“A Laranja Mecânica encantou o mundo, na campanha dos vice-campeonatos mundiais, nas Copas de 1974 e 1978”. Frases como essa já foram escritas e lidas inúmeras e inúmeras vezes. De fato, com relação à Copa sediada na Alemanha, não há contestações em relação ao teor da opinião. Todavia, o Mundial ocorrido há 40 anos entra de lambuja sem poder. Porque, sim, a Holanda foi vice-campeã mundial em 1978. Com vários dos jogadores que haviam marcado época havia quatro anos. Mas fez um caminho totalmente diferente para chegar ao mesmo fim.

Totalmente diferente porque, para começo de conversa, não haveria em 1978 o galvanizador da equipe que impressionara quem gostava de futebol. A rigor, desde 1974 Johan Cruyff já anunciava que aquela fora sua primeira e última Copa do Mundo. Para muitos, em razão de uma história para sempre presente no anedotário holandês de futebol: a reportagem publicada pelo diário “Bild”, dias antes da decisão de 1974, dando conta de uma festa na piscina do Waldhotel Krautkrämer, em Hiltrup, concentração da Oranje naquele torneio, envolvendo jogadores (Cruyff entre eles) e prostitutas. No dia seguinte, “Bild” publicado, a esposa Danny Cruyff teria ligado ao marido e o feito prometer que nunca mais jogaria outro torneio. Uma das teorias, entre tantas ligadas à reportagem.
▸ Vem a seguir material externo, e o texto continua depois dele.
/-! ### The sheared box `Σ_box` and its involution `ι` -/

/-- `Σ_box` is `ℚ`-semialgebraic (positivity set of `X 0`, `X 1`, `1 − X 0 − X 1`). [folklore] -/
theorem s1_isSemialgebraic_sigmaBox :
    IsSemialgebraic ℚ {x : Fin 2 → ℝ | 0 < x 0 ∧ 0 < x 1 ∧ x 1 < 1 - x 0} := by
  have h : {x : Fin 2 → ℝ | 0 < x 0 ∧ 0 < x 1 ∧ x 1 < 1 - x 0} = {x | ∀ l, 0 < aeval x
      ((![X 0, X 1, 1 - X 0 - X 1] : Fin 3 → MvPolynomial (Fin 2) ℚ) l)} := by
    ext x
    simp only [mem_setOf_eq, Fin.forall_fin_succ, Matrix.cons_val_zero, Matrix.cons_val_succ,
      map_sub, map_one, MvPolynomial.aeval_X]
    constructor
    · rintro ⟨h0, h1, h2⟩; exact ⟨h0, h1, by linarith, fun i => Fin.elim0 i⟩
    · rintro ⟨h0, h1, h2, -⟩; exact ⟨h0, h1, by linarith⟩
  rw [h]; exact isSemialgebraic_setOf_forall_aeval_pos _

/-- The derivative of `ι` (at `x`) applied to a vector `v`. [folklore] -/
theorem s1_iotaD_apply (x v : Fin 2 → ℝ) :
    (fun x : Fin 2 → ℝ => LinearMap.toContinuousLinearMap
      (Matrix.toLin' !![(1:ℝ), 0; -1 / (1 - x 1), -(x 0) / (1 - x 1) ^ 2])) x v =
      ![v 0, -1 / (1 - x 1) * v 0 + -(x 0) / (1 - x 1) ^ 2 * v 1] := by
  change Matrix.toLin' _ v = _
  rw [Matrix.toLin'_apply]
  funext i
  fin_cases i <;> simp [Matrix.mulVec, dotProduct, Fin.sum_univ_two]

/-- `det Dι(u,v) = −u/(1−v)²`. [folklore] -/
theorem s1_det_iotaD (x : Fin 2 → ℝ) :
    ((fun x : Fin 2 → ℝ => LinearMap.toContinuousLinearMap
      (Matrix.toLin' !![(1:ℝ), 0; -1 / (1 - x 1), -(x 0) / (1 - x 1) ^ 2])) x).det =
      -(x 0) / (1 - x 1) ^ 2 := by
  change LinearMap.det (Matrix.toLin'
    (!![(1:ℝ), 0; -1 / (1 - x 1), -(x 0) / (1 - x 1) ^ 2] : Matrix (Fin 2) (Fin 2) ℝ)) = _
  rw [LinearMap.det_toLin', Matrix.det_fin_two]
  simp

/-- `ι` is differentiable off `v = 1`, with derivative `Dι`. [folklore] -/
theorem s1_hasFDerivAt_iota {x : Fin 2 → ℝ} (hx : x 1 ≠ 1) :
    HasFDerivAt (fun x : Fin 2 → ℝ => (![x 0, (1 - x 0 - x 1) / (1 - x 1)] : Fin 2 → ℝ))
      ((fun x : Fin 2 → ℝ => LinearMap.toContinuousLinearMap
        (Matrix.toLin' !![(1:ℝ), 0; -1 / (1 - x 1), -(x 0) / (1 - x 1) ^ 2])) x) x := by
  have h1x : 1 - x 1 ≠ 0 := sub_ne_zero.mpr (Ne.symm hx)
  have h0 : HasFDerivAt (fun y : Fin 2 → ℝ => y 0)
      (ContinuousLinearMap.proj (R := ℝ) (φ := fun _ : Fin 2 => ℝ) 0) x :=
    hasFDerivAt_apply 0 x
  have h1 : HasFDerivAt (fun y : Fin 2 → ℝ => y 1)
      (ContinuousLinearMap.proj (R := ℝ) (φ := fun _ : Fin 2 => ℝ) 1) x :=
    hasFDerivAt_apply 1 x
  rw [hasFDerivAt_pi']
  refine Fin.forall_fin_two.mpr ⟨?_, ?_⟩
  · have hf : (fun y : Fin 2 → ℝ =>
        (fun x : Fin 2 → ℝ => (![x 0, (1 - x 0 - x 1) / (1 - x 1)] : Fin 2 → ℝ)) y 0) =
        fun y => y 0 := funext fun y => rfl
    rw [hf]
    refine h0.congr_fderiv (ContinuousLinearMap.ext fun v => ?_)
    rw [ContinuousLinearMap.comp_apply, s1_iotaD_apply]
    simp
  · have hf : (fun y : Fin 2 → ℝ =>
        (fun x : Fin 2 → ℝ => (![x 0, (1 - x 0 - x 1) / (1 - x 1)] : Fin 2 → ℝ)) y 1) =
        fun y => (1 - y 0 - y 1) * (1 - y 1)⁻¹ :=
      funext fun y => by simp [div_eq_mul_inv]
    rw [hf]
    have hnum : HasFDerivAt (fun y : Fin 2 → ℝ => 1 - y 0 - y 1)
        (-(ContinuousLinearMap.proj (R := ℝ) (φ := fun _ : Fin 2 => ℝ) 0) -
          ContinuousLinearMap.proj (R := ℝ) (φ := fun _ : Fin 2 => ℝ) 1) x :=
      (h0.const_sub 1).sub h1
    have hden : HasFDerivAt (fun y : Fin 2 → ℝ => (1 - y 1)⁻¹)
        ((ContinuousLinearMap.smulRight (1 : ℝ →L[ℝ] ℝ) (-((1 - x 1) ^ 2)⁻¹)).comp
          (-(ContinuousLinearMap.proj (R := ℝ) (φ := fun _ : Fin 2 => ℝ) 1))) x :=
      (hasFDerivAt_inv h1x).comp x (h1.const_sub 1)
    refine (hnum.mul hden).congr_fderiv (ContinuousLinearMap.ext fun v => ?_)
    rw [ContinuousLinearMap.comp_apply, s1_iotaD_apply]
    simp
    field_simp
    ring

/-- `ι` is an involution of `Σ_box`. [folklore] -/
theorem s1_iota_iota {x : Fin 2 → ℝ} (hx : x ∈ {x : Fin 2 → ℝ | 0 < x 0 ∧ 0 < x 1 ∧ x 1 < 1 - x 0}) :
    (fun x : Fin 2 → ℝ => (![x 0, (1 - x 0 - x 1) / (1 - x 1)] : Fin 2 → ℝ))
      ((fun x : Fin 2 → ℝ => (![x 0, (1 - x 0 - x 1) / (1 - x 1)] : Fin 2 → ℝ)) x) = x := by
  obtain ⟨h0, h1, h2⟩ := hx
  have h1x : 1 - x 1 ≠ 0 := by linarith
  funext i
  fin_cases i
  · rfl
  · change (1 - x 0 - (1 - x 0 - x 1) / (1 - x 1)) / (1 - (1 - x 0 - x 1) / (1 - x 1)) = x 1
    have hu : (1 - (1 - x 0 - x 1) / (1 - x 1)) = x 0 / (1 - x 1) := by field_simp; ring
    rw [hu]; field_simp; ring

/-- `ι` is injective on `Σ_box`. [folklore] -/
theorem s1_injOn_iota :
    InjOn (fun x : Fin 2 → ℝ => (![x 0, (1 - x 0 - x 1) / (1 - x 1)] : Fin 2 → ℝ))
      {x : Fin 2 → ℝ | 0 < x 0 ∧ 0 < x 1 ∧ x 1 < 1 - x 0} := fun _ hx _ hy hxy =>
  ((s1_iota_iota hx).symm.trans (congrArg
    (fun x : Fin 2 → ℝ => (![x 0, (1 - x 0 - x 1) / (1 - x 1)] : Fin 2 → ℝ)) hxy)).trans
    (s1_iota_iota hy)

/-- `ι` maps `Σ_box` ONTO itself. [folklore] -/
theorem s1_image_iota :
    (fun x : Fin 2 → ℝ => (![x 0, (1 - x 0 - x 1) / (1 - x 1)] : Fin 2 → ℝ)) ''
        {x : Fin 2 → ℝ | 0 < x 0 ∧ 0 < x 1 ∧ x 1 < 1 - x 0} =
      {x : Fin 2 → ℝ | 0 < x 0 ∧ 0 < x 1 ∧ x 1 < 1 - x 0} := by
  have hmaps : MapsTo (fun x : Fin 2 → ℝ => (![x 0, (1 - x 0 - x 1) / (1 - x 1)] : Fin 2 → ℝ))
      {x : Fin 2 → ℝ | 0 < x 0 ∧ 0 < x 1 ∧ x 1 < 1 - x 0}
      {x : Fin 2 → ℝ | 0 < x 0 ∧ 0 < x 1 ∧ x 1 < 1 - x 0} := by
    intro x hx
    obtain ⟨h0, h1, h2⟩ := hx
    have h1x : 0 < 1 - x 1 := by linarith
    refine ⟨h0, ?_, ?_⟩
    · change 0 < (1 - x 0 - x 1) / (1 - x 1)
      exact div_pos (by linarith) h1x
    · change (1 - x 0 - x 1) / (1 - x 1) < 1 - x 0
      rw [div_lt_iff₀ h1x]
      nlinarith
  exact (hmaps.image_subset).antisymm fun y hy =>
    ⟨(fun x : Fin 2 → ℝ => (![x 0, (1 - x 0 - x 1) / (1 - x 1)] : Fin 2 → ℝ)) y,
      hmaps hy, s1_iota_iota hy⟩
Também vigorou a teoria de que o “Nummer 14” não aceitaria ir à Argentina como protesto pelo regime militar que comandava o país-sede a partir de 1976. Ou então, que um prêmio menor da federação holandesa caso viesse o título mundial foi o estopim para a recusa. Não adiantou Cruyff revelar a razão real, em 2012 – um sequestro-relâmpago sofrido pela família, na própria residência de Barcelona, em setembro de 1977, que o fez preferir manter a segurança com Danny e os filhos Jordi, Chantal e Susila: sempre haverá quem faça boatos a respeito do porquê de Cruyff não ter tido a sua segunda chance em 1978.

Pelo menos, o símbolo maior do futebol holandês esteve na campanha tranquila das Eliminatórias da Copa. Por sinal, tranquilidade necessária, após as turbulências da Euro 1976 (uma outra história, que fica para outra vez). No grupo 4 da qualificação europeia, seis jogos – contra Bélgica, Irlanda do Norte e Islândia -, cinco vitórias, um empate e liderança absoluta. A base era a mesma de 1974: lá estavam Arie Haan, Wim Jansen, Wim Rijsbergen, Ruud Krol, Wim Suurbier, Johan Neeskens, Willem van Hanegem, Robert Rensenbrink, os irmãos Willy e René van de Kerkhof, Johnny Rep… mais alguns destaques domésticos de então, como Jan Peters, Hugo Hovenkamp e Kees Kist, trio que fazia sucesso no AZ. Sem contar Ruud Geels, goleador como sempre no cenário interno – fora artilheiro da Eredivisie por quatro vezes seguidas, entre 1974/75 e 1977/78.

A única nota destoante na segura campanha holandesa rumo à Copa fora a briga já mencionada nesta coluna que retirou definitivamente da seleção outra dupla de sucesso em seu clube: o goleiro Jan van Beveren e o atacante Willy van der Kuylen, símbolos do PSV que seria não só campeão holandês, mas também da Copa Uefa. De resto, até que um time cheio de talentos temperamentais havia sido bem conduzido pelo técnico Jan Zwartkruis, que chegara após a Euro, vindo da seleção de militares, e conseguia ajudar a seleção holandesa a manter um nível técnico elogiável.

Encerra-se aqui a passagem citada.